--- MATERIAL TO PROCESS ---
# # #
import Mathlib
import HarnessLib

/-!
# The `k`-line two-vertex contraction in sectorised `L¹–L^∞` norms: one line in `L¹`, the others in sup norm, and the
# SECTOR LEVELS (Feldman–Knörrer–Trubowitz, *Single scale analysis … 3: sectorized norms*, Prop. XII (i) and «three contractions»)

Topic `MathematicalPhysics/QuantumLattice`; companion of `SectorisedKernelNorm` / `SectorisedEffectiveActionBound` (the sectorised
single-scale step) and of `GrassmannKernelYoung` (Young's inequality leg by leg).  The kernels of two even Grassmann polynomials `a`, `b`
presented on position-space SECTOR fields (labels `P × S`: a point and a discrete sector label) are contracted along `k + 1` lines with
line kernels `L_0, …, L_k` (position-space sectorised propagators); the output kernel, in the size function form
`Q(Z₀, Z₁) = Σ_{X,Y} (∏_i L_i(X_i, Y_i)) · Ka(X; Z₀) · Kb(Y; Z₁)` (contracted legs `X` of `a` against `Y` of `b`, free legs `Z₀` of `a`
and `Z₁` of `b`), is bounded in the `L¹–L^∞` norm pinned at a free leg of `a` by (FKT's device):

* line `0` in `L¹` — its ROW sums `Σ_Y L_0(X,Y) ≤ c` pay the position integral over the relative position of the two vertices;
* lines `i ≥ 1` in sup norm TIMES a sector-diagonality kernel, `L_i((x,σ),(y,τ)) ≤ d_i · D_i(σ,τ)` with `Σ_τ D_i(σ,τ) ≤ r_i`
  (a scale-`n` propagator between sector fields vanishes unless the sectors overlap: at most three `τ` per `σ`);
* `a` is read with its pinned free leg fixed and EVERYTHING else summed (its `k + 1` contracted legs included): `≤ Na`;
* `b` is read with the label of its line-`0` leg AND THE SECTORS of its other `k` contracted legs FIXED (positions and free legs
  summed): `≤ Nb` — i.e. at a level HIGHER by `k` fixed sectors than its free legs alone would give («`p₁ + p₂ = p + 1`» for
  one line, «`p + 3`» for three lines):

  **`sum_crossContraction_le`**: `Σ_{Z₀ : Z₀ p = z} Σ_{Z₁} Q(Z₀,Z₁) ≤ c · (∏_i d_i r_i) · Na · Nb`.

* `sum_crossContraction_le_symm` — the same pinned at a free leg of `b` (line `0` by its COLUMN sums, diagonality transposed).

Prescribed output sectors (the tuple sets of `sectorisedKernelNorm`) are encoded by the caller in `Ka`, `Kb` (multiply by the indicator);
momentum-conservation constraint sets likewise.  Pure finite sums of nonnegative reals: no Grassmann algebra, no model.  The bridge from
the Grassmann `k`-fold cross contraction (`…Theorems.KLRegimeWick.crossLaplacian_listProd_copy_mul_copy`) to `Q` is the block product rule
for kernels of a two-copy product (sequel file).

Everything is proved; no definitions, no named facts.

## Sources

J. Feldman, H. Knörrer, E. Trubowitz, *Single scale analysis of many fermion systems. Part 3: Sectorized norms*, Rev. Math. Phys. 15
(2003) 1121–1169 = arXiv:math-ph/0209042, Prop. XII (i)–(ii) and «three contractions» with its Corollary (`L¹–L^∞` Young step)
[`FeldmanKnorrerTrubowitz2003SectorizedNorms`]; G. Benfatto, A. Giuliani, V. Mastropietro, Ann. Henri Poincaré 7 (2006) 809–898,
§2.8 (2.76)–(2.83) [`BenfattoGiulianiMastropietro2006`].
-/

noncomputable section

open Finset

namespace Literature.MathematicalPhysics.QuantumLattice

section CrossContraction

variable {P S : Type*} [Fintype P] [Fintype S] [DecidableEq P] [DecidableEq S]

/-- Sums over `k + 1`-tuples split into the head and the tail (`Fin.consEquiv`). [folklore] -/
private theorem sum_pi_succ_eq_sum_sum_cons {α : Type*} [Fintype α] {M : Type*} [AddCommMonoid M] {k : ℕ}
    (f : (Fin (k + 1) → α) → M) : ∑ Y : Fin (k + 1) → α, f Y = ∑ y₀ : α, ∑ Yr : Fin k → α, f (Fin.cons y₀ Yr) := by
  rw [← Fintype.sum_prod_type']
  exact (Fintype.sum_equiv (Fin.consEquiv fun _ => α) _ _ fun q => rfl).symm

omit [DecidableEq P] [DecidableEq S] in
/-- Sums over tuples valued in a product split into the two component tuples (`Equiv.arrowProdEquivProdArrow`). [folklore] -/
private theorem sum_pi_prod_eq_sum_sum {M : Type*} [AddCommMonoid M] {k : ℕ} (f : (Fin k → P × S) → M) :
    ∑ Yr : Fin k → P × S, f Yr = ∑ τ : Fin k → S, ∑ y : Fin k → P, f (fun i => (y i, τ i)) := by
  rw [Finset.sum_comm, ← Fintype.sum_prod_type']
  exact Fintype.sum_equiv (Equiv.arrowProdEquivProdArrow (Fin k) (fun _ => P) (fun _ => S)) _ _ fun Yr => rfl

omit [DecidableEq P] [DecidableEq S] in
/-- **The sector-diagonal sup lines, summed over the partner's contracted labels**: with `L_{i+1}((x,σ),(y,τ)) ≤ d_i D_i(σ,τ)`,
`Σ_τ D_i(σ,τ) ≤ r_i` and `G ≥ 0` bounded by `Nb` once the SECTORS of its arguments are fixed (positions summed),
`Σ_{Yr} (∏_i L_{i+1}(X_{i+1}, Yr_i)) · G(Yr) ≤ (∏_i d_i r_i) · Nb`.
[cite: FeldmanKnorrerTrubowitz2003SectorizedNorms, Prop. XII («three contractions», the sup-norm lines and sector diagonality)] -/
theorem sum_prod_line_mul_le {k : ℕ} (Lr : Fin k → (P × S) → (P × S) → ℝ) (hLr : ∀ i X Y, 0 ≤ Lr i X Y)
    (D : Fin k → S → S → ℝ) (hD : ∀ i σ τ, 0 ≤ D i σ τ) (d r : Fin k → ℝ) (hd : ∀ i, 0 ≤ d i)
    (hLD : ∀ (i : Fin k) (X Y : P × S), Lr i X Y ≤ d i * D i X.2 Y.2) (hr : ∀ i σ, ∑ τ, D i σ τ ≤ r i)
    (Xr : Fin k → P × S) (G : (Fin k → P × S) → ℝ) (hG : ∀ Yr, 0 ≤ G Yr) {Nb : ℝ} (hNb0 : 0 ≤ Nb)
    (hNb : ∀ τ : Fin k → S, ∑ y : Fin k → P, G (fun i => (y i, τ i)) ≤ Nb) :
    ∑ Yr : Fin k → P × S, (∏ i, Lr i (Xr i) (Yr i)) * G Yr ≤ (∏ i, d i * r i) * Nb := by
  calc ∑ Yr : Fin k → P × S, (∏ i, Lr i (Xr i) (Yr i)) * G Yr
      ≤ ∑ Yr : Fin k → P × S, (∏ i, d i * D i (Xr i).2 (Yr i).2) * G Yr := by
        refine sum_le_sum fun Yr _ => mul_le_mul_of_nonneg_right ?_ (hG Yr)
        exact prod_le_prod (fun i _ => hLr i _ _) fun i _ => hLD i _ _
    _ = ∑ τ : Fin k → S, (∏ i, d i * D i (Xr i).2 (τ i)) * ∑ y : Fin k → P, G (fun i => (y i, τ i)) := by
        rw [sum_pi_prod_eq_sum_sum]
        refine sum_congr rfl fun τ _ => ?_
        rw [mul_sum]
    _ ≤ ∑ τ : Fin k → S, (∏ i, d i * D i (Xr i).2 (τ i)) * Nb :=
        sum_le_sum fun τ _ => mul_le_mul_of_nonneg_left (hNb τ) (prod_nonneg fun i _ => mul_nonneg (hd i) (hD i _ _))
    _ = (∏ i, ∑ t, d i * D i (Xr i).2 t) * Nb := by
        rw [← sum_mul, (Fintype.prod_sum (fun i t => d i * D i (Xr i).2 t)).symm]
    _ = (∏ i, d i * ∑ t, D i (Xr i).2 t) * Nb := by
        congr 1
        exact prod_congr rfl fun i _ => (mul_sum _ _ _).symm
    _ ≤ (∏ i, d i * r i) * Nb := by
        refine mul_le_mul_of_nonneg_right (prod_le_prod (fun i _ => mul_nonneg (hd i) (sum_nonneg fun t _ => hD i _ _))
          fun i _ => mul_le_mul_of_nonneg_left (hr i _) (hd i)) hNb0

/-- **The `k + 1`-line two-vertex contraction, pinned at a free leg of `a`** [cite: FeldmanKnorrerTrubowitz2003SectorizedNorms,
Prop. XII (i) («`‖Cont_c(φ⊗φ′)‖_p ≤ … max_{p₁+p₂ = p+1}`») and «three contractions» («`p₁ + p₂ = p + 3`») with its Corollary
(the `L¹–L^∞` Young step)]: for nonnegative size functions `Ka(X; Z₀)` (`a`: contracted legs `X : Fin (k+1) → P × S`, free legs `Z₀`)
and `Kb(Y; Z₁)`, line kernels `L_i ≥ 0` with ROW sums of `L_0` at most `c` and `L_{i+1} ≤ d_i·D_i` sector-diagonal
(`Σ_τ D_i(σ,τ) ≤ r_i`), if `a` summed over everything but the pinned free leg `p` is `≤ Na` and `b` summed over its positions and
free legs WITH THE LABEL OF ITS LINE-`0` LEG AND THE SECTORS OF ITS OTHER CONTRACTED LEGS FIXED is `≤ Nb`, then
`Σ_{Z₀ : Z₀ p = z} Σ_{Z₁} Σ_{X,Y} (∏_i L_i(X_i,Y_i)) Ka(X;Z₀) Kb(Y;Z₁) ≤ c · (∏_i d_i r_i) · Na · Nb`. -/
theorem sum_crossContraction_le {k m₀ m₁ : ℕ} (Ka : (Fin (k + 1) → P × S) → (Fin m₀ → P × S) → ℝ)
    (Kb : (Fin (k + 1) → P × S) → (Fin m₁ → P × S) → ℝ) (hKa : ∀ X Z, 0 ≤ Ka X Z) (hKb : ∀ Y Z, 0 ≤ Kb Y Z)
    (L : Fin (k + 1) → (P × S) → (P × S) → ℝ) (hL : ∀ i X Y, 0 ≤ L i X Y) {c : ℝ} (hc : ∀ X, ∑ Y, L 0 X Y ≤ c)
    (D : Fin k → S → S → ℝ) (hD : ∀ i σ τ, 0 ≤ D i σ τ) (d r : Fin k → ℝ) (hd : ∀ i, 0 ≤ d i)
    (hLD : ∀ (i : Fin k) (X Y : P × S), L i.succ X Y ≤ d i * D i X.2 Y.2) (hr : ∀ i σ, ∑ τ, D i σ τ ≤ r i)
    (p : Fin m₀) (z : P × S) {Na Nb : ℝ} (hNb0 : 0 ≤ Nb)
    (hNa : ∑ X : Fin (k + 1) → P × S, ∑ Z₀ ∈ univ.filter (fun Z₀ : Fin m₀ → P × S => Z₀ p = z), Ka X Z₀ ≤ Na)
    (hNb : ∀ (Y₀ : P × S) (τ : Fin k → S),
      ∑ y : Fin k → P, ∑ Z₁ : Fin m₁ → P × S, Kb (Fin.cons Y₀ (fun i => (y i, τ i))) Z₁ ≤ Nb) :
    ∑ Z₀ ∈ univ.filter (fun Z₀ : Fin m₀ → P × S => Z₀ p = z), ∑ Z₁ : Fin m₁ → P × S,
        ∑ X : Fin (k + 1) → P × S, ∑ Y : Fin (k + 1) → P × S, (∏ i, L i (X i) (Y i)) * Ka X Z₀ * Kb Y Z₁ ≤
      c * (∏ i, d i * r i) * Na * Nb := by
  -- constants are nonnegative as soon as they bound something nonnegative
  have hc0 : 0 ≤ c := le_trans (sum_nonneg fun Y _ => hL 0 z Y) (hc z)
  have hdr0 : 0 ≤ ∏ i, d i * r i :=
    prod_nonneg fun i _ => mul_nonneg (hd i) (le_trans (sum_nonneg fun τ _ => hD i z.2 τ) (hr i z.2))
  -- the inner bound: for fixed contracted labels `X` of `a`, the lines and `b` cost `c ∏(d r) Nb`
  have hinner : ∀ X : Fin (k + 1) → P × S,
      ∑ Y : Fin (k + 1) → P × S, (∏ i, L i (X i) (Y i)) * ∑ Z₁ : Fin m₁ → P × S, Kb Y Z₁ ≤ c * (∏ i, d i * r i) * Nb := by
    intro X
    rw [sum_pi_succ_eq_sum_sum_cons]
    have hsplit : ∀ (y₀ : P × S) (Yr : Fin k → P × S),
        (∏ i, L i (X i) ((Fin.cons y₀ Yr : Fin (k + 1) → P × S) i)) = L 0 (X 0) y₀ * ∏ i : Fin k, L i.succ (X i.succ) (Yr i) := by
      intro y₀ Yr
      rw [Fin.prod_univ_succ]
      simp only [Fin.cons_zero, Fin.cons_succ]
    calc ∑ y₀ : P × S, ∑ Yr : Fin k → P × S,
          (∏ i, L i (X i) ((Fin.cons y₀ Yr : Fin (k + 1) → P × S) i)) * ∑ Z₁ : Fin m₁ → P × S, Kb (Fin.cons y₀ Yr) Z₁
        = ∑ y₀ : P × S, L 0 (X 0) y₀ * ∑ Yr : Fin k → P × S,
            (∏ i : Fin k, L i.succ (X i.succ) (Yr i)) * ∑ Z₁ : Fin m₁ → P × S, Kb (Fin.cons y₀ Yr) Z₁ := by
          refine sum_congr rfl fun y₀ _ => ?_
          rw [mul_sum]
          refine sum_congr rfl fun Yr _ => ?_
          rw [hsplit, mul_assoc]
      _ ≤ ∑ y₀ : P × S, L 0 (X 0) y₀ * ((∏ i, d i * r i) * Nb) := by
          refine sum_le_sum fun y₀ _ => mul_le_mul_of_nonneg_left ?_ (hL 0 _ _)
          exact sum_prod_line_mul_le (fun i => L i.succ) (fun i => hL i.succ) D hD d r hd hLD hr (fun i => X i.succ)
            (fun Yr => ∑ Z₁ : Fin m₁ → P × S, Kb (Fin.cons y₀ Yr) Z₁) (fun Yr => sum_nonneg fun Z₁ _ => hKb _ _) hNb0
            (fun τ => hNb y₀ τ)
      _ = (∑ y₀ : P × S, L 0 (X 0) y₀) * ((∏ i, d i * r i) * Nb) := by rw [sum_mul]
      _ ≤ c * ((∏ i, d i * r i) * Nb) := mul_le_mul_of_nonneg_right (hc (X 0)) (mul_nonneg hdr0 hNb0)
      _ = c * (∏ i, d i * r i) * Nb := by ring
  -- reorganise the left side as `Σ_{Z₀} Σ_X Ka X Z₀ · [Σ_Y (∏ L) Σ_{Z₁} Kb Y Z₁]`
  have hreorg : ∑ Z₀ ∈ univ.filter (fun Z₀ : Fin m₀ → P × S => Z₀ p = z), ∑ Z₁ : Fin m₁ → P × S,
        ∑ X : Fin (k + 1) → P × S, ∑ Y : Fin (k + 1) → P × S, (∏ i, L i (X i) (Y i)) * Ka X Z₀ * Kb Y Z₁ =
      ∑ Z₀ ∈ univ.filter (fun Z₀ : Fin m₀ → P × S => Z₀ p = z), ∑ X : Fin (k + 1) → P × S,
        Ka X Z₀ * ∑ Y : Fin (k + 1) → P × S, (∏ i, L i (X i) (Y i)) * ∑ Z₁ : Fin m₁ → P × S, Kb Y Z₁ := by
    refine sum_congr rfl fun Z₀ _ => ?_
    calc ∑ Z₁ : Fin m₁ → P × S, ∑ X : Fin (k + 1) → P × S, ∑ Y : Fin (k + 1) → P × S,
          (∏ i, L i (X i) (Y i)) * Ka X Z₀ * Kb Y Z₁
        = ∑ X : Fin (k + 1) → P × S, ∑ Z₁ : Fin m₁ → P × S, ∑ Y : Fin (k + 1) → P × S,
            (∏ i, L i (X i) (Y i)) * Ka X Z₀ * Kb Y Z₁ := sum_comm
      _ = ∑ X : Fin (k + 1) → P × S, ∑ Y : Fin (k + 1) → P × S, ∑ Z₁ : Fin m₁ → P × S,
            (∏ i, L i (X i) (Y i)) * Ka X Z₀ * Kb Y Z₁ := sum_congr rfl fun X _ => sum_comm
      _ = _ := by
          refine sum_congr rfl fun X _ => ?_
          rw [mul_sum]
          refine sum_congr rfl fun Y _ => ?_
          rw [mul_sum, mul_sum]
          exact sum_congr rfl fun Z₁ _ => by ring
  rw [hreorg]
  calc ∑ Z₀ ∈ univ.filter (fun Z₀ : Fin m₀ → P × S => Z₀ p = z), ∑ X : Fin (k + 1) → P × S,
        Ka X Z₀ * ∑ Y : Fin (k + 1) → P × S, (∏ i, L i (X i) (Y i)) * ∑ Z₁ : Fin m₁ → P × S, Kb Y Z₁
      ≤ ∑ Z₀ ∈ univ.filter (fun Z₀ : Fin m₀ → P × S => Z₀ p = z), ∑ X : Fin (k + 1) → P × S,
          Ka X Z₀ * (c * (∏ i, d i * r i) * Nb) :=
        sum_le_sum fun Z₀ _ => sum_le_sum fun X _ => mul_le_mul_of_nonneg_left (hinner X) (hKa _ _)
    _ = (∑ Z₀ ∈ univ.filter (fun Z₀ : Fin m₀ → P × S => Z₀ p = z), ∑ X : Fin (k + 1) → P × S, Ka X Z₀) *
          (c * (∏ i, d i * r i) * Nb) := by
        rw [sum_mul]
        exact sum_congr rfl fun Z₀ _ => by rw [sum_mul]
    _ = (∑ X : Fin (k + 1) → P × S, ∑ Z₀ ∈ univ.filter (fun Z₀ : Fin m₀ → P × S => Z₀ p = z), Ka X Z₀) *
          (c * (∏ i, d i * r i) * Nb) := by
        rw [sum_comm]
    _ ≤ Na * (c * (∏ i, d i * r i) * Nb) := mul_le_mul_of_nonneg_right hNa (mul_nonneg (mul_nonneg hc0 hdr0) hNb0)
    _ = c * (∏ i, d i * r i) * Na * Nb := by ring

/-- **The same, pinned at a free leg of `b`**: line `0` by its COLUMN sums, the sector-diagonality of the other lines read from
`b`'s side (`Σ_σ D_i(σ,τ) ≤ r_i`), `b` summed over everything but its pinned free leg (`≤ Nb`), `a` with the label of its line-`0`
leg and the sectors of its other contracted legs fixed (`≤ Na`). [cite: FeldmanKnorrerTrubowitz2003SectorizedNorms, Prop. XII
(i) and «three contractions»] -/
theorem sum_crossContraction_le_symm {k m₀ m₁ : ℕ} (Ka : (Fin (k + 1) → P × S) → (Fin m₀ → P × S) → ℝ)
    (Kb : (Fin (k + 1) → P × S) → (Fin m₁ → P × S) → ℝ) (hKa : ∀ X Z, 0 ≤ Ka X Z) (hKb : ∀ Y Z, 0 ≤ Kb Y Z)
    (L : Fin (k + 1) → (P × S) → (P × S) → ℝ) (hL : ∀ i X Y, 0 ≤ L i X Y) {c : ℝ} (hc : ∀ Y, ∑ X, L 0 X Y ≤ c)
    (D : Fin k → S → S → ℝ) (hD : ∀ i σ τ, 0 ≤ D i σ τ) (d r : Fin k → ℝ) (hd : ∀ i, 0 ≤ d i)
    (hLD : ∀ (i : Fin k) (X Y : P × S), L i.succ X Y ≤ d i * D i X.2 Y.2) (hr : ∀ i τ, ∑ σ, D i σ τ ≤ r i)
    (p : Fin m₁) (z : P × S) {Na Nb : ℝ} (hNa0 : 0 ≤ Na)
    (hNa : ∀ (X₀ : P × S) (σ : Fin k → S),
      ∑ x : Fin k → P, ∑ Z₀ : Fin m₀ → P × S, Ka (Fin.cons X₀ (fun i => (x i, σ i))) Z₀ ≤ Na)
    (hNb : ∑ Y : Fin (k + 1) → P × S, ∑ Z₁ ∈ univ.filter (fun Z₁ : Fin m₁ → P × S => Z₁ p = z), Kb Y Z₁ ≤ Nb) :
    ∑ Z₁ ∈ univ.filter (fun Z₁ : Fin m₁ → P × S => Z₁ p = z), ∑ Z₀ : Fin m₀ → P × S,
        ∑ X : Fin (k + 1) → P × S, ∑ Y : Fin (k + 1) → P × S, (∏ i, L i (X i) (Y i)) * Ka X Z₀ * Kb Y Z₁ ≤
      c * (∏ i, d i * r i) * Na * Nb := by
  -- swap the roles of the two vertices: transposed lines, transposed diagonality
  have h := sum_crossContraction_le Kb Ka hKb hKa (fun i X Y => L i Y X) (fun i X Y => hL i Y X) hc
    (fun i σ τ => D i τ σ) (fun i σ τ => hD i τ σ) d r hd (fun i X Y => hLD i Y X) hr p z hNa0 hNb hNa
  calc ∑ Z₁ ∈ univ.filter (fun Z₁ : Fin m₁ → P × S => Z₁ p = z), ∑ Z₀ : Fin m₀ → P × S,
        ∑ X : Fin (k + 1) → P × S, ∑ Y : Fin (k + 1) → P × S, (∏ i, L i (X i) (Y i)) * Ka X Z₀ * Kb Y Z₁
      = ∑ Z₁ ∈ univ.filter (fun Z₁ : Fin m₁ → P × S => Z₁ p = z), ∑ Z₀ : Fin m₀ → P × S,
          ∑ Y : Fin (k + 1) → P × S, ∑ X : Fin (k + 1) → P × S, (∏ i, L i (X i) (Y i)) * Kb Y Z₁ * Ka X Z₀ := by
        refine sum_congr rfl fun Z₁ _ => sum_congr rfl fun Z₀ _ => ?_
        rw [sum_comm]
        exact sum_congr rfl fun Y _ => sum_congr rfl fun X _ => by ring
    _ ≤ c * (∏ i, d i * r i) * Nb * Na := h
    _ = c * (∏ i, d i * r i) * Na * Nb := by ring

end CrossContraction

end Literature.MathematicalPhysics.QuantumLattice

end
# # #
--- TASK STATEMENT ---
Look through the entries above; find each line with the word "from" and copy it.

--- WRITTEN ANSWER ---
momentum-conservation constraint sets likewise.  Pure finite sums of nonnegative reals: no Grassmann algebra, no model.  The bridge from
/-- **The same, pinned at a free leg of `b`**: line `0` by its COLUMN sums, the sector-diagonality of the other lines read from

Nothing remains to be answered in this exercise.